WHAT IS EXPECTED - Up to and including the line with "# OcticCMPointS3 —", please set down the entries below exactly, starting from the first line.

-.-.-

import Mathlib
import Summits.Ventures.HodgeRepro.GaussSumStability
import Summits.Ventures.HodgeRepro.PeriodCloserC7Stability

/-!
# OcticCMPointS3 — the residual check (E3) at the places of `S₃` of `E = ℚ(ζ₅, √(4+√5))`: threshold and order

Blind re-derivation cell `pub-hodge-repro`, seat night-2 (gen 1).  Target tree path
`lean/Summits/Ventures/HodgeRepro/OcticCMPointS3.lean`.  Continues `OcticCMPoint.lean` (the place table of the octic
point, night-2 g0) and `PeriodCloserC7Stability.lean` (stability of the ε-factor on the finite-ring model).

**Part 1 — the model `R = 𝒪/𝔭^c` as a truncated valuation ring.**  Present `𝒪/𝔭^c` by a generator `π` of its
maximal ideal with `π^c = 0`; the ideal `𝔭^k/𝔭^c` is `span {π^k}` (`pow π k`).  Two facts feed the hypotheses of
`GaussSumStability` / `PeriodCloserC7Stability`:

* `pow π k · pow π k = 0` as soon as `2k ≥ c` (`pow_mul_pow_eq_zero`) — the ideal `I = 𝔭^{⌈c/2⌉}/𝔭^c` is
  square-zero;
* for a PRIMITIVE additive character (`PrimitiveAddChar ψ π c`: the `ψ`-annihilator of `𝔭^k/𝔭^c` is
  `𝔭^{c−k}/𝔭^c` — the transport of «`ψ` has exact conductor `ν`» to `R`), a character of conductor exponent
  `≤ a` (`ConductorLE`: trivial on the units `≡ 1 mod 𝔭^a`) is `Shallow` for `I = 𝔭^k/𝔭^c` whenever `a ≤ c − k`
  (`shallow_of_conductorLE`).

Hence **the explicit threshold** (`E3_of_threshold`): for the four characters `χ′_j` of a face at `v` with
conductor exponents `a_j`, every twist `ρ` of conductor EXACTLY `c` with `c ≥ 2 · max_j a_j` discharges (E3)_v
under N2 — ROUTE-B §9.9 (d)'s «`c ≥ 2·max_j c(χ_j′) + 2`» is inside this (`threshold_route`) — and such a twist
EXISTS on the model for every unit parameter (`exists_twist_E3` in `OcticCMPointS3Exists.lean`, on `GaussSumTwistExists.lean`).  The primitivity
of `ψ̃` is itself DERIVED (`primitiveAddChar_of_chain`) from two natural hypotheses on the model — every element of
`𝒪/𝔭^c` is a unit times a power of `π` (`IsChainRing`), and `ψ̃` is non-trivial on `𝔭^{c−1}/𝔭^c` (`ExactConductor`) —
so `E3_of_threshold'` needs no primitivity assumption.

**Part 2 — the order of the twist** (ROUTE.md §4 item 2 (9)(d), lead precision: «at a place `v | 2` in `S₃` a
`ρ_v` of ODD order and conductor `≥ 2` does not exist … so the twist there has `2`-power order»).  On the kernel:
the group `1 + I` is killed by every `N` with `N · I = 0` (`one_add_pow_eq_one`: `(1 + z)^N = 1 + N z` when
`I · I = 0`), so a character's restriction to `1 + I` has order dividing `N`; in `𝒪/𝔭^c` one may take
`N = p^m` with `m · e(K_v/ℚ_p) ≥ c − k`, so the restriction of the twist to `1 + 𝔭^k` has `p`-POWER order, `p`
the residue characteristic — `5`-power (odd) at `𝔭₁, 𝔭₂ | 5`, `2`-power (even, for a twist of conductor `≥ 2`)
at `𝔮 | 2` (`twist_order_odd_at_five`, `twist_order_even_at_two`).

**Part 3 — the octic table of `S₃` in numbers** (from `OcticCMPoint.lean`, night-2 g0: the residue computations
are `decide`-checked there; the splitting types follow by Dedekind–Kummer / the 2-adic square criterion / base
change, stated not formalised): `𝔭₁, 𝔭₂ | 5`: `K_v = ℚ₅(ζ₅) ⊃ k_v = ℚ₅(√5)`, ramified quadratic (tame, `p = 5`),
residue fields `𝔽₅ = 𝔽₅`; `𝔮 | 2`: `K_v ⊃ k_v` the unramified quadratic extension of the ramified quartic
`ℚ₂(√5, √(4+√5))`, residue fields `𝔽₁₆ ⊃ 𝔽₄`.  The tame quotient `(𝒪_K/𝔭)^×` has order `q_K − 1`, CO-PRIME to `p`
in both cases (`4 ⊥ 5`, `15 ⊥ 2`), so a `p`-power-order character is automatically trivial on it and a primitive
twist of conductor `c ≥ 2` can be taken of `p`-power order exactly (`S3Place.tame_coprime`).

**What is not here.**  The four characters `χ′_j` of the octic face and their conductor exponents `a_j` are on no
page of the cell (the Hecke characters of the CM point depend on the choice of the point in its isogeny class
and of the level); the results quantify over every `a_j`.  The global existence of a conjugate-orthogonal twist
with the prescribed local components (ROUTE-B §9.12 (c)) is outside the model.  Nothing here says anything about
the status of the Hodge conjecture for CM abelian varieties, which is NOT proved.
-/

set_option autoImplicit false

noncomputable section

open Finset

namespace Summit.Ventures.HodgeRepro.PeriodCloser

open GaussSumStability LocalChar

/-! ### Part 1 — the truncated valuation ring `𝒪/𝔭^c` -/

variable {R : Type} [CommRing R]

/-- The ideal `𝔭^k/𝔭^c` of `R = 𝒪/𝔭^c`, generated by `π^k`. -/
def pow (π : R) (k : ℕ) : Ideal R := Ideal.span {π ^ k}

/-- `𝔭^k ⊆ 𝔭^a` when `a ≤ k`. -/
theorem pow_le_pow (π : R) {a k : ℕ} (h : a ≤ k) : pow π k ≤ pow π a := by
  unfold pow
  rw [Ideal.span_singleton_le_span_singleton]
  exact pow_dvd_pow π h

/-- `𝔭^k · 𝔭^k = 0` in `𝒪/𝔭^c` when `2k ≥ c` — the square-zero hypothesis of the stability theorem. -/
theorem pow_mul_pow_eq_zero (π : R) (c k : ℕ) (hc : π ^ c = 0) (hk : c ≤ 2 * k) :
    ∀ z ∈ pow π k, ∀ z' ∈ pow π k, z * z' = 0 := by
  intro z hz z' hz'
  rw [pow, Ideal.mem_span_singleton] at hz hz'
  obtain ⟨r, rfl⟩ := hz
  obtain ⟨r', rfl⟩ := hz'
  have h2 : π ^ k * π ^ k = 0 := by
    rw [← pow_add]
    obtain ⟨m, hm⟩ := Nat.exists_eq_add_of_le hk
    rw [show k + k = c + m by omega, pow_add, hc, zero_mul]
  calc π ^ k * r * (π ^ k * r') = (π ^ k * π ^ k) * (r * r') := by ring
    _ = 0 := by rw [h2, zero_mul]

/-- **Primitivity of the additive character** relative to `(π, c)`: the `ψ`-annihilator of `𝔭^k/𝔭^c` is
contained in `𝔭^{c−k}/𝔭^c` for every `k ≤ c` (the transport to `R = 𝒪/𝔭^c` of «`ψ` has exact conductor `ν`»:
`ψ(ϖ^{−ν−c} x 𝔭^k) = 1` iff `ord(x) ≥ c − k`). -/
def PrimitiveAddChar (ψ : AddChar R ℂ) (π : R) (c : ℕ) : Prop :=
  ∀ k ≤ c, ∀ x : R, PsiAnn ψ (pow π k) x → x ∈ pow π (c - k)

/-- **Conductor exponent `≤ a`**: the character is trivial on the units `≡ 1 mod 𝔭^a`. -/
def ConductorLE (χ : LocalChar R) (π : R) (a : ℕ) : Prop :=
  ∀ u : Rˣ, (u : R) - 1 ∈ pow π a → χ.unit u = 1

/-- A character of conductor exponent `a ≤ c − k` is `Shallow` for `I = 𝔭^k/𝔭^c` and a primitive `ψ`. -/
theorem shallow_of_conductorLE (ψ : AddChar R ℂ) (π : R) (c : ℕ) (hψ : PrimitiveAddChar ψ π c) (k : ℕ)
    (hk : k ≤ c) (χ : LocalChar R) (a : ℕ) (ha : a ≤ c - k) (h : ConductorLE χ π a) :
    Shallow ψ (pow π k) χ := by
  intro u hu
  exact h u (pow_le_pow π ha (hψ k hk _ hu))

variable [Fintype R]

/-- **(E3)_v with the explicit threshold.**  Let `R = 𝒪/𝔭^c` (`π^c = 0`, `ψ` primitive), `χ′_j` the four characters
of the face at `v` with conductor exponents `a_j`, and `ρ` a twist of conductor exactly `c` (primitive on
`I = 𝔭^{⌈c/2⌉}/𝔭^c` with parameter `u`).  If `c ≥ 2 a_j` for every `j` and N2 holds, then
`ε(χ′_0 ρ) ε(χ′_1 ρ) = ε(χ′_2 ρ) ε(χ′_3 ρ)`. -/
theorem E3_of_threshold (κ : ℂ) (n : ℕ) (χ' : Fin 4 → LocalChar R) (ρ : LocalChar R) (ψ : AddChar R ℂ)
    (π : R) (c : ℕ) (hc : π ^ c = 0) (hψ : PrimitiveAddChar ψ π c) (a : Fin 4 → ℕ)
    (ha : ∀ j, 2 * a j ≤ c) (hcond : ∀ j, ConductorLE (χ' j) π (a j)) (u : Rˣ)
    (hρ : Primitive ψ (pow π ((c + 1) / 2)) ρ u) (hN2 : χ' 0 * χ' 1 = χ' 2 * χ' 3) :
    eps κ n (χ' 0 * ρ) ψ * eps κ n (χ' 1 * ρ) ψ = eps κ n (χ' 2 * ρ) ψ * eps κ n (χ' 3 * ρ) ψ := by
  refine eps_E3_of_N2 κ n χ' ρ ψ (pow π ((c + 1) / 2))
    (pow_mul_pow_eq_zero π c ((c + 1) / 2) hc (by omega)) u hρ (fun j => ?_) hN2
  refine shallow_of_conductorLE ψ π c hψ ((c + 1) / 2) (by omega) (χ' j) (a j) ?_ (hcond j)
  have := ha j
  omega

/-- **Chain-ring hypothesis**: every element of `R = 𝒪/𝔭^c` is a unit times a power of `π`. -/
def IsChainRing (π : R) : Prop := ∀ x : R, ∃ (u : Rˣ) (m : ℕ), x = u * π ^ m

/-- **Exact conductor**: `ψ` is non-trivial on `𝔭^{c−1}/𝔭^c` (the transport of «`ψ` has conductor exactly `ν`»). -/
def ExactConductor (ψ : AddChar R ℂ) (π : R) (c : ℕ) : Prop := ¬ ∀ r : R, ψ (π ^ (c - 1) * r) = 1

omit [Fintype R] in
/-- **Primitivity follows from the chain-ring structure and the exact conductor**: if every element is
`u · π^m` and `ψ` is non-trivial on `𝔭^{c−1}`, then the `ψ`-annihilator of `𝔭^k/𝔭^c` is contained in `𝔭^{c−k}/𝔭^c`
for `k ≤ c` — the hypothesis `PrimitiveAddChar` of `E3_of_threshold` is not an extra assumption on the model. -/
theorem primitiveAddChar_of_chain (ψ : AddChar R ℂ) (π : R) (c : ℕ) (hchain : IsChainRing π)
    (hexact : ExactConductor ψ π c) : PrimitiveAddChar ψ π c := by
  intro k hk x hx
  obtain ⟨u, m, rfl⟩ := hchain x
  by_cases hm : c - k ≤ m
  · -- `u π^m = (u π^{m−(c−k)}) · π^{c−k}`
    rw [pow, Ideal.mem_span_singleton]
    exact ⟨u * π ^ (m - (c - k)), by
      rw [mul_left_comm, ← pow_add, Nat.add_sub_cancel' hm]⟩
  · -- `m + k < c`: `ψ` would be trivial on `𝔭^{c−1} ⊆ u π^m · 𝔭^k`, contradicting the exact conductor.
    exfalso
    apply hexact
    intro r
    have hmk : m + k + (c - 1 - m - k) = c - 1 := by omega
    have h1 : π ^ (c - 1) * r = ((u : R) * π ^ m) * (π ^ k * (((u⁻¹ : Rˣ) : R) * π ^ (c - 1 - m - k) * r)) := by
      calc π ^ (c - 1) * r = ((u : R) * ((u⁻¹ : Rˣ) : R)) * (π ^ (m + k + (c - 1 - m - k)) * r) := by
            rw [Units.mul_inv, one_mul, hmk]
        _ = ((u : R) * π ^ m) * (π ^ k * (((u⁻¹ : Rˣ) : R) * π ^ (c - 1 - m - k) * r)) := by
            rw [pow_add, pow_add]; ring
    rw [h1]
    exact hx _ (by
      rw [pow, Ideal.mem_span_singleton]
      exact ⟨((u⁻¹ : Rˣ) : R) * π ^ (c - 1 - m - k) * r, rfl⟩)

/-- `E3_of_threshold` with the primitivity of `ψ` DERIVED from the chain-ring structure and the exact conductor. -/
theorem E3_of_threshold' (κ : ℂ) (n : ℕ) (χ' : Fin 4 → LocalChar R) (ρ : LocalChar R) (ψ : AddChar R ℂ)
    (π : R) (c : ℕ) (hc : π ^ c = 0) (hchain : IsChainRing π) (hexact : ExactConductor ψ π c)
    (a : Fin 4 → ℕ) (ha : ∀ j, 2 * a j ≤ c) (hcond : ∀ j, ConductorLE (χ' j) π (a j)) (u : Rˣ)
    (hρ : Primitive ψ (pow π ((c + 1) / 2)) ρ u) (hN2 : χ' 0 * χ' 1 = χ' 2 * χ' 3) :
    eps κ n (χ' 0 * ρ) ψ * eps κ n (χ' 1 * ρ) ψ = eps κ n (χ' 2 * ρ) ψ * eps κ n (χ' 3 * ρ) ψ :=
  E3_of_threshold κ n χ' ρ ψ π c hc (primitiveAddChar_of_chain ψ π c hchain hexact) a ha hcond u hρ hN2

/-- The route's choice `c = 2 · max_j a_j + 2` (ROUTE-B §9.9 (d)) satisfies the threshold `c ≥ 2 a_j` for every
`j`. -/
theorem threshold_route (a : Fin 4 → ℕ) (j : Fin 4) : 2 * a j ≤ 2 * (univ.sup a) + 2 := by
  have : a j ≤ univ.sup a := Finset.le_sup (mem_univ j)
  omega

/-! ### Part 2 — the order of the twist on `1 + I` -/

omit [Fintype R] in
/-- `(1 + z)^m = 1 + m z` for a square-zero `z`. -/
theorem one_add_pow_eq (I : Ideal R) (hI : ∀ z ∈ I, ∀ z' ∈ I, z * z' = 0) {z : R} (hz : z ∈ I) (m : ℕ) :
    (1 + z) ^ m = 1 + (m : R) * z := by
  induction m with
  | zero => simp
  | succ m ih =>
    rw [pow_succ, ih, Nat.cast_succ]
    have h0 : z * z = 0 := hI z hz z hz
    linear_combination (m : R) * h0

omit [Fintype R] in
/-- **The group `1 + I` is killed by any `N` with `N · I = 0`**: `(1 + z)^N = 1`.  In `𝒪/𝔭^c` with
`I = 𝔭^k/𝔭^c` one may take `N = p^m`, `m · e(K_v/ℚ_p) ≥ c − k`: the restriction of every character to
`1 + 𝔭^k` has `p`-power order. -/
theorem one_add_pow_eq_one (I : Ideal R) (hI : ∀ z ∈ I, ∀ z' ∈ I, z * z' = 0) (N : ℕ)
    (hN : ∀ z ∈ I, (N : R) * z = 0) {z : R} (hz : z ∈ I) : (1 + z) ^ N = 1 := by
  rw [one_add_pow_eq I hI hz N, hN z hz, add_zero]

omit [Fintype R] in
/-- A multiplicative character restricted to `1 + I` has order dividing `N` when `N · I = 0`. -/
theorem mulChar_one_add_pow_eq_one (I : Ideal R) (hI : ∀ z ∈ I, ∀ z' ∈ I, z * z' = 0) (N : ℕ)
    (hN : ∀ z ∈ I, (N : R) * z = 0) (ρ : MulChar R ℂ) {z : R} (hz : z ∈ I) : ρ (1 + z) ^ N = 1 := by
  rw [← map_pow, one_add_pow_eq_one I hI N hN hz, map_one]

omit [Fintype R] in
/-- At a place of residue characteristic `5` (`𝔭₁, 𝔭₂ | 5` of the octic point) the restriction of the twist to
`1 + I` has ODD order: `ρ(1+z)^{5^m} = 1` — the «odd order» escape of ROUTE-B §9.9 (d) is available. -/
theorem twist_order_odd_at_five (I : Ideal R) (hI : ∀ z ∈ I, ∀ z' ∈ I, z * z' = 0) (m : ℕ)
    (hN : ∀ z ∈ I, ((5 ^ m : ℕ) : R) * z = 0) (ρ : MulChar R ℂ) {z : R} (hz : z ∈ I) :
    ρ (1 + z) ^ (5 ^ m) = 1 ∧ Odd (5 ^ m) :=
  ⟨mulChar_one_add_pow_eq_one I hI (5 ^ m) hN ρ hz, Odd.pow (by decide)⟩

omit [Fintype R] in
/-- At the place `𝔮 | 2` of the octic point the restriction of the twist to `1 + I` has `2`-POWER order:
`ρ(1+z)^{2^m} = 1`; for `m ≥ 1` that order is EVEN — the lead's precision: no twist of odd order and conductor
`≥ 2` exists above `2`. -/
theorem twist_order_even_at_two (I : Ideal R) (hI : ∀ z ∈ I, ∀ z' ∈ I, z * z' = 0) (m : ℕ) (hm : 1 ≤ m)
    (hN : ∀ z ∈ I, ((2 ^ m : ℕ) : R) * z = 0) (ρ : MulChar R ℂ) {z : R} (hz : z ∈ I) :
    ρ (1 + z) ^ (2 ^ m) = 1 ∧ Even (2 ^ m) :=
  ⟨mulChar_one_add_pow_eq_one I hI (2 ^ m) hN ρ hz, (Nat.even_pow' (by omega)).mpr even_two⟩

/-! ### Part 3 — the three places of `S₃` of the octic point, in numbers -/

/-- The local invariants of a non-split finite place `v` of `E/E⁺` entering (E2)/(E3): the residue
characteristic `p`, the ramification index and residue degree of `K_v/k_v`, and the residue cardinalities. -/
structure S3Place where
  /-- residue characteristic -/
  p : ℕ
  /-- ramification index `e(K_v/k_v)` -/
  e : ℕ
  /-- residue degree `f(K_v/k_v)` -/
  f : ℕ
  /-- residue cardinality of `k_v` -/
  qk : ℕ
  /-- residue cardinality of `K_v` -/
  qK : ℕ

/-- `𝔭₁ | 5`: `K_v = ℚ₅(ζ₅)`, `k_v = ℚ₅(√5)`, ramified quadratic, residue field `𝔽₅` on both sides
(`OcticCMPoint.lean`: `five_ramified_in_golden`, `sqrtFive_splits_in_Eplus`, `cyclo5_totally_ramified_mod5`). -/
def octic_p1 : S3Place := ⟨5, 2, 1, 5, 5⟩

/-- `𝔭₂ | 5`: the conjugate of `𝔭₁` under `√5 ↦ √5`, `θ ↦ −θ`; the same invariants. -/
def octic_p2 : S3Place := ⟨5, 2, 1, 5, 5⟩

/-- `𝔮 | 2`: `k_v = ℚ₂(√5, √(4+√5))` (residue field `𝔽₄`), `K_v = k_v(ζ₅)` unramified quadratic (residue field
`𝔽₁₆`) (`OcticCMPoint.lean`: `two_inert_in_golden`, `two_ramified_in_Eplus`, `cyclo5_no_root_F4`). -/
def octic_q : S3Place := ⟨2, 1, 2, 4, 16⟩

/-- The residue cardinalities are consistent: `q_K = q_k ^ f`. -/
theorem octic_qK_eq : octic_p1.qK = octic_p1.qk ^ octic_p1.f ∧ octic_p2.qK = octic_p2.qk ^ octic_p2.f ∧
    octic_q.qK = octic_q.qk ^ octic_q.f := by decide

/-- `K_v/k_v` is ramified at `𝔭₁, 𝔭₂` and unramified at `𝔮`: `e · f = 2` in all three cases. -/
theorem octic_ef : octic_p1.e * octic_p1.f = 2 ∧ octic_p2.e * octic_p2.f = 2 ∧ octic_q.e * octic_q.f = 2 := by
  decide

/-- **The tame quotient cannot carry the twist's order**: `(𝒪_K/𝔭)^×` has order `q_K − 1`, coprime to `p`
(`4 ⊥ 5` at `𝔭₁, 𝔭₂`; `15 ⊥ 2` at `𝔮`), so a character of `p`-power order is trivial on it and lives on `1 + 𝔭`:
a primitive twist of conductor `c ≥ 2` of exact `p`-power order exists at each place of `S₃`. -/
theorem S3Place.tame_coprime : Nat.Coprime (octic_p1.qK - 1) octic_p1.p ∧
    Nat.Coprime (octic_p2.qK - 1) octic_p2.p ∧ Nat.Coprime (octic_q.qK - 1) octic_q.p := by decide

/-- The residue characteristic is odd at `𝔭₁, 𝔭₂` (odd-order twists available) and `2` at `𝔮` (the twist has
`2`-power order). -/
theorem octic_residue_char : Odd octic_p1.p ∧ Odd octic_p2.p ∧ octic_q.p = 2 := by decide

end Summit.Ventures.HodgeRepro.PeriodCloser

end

-.-.-

ANSWER TO THE EXERCISE -
import Mathlib
import Summits.Ventures.HodgeRepro.GaussSumStability
import Summits.Ventures.HodgeRepro.PeriodCloserC7Stability

/-!
# OcticCMPointS3 — the residual check (E3) at the places of `S₃` of `E = ℚ(ζ₅, √(4+√5))`: threshold and order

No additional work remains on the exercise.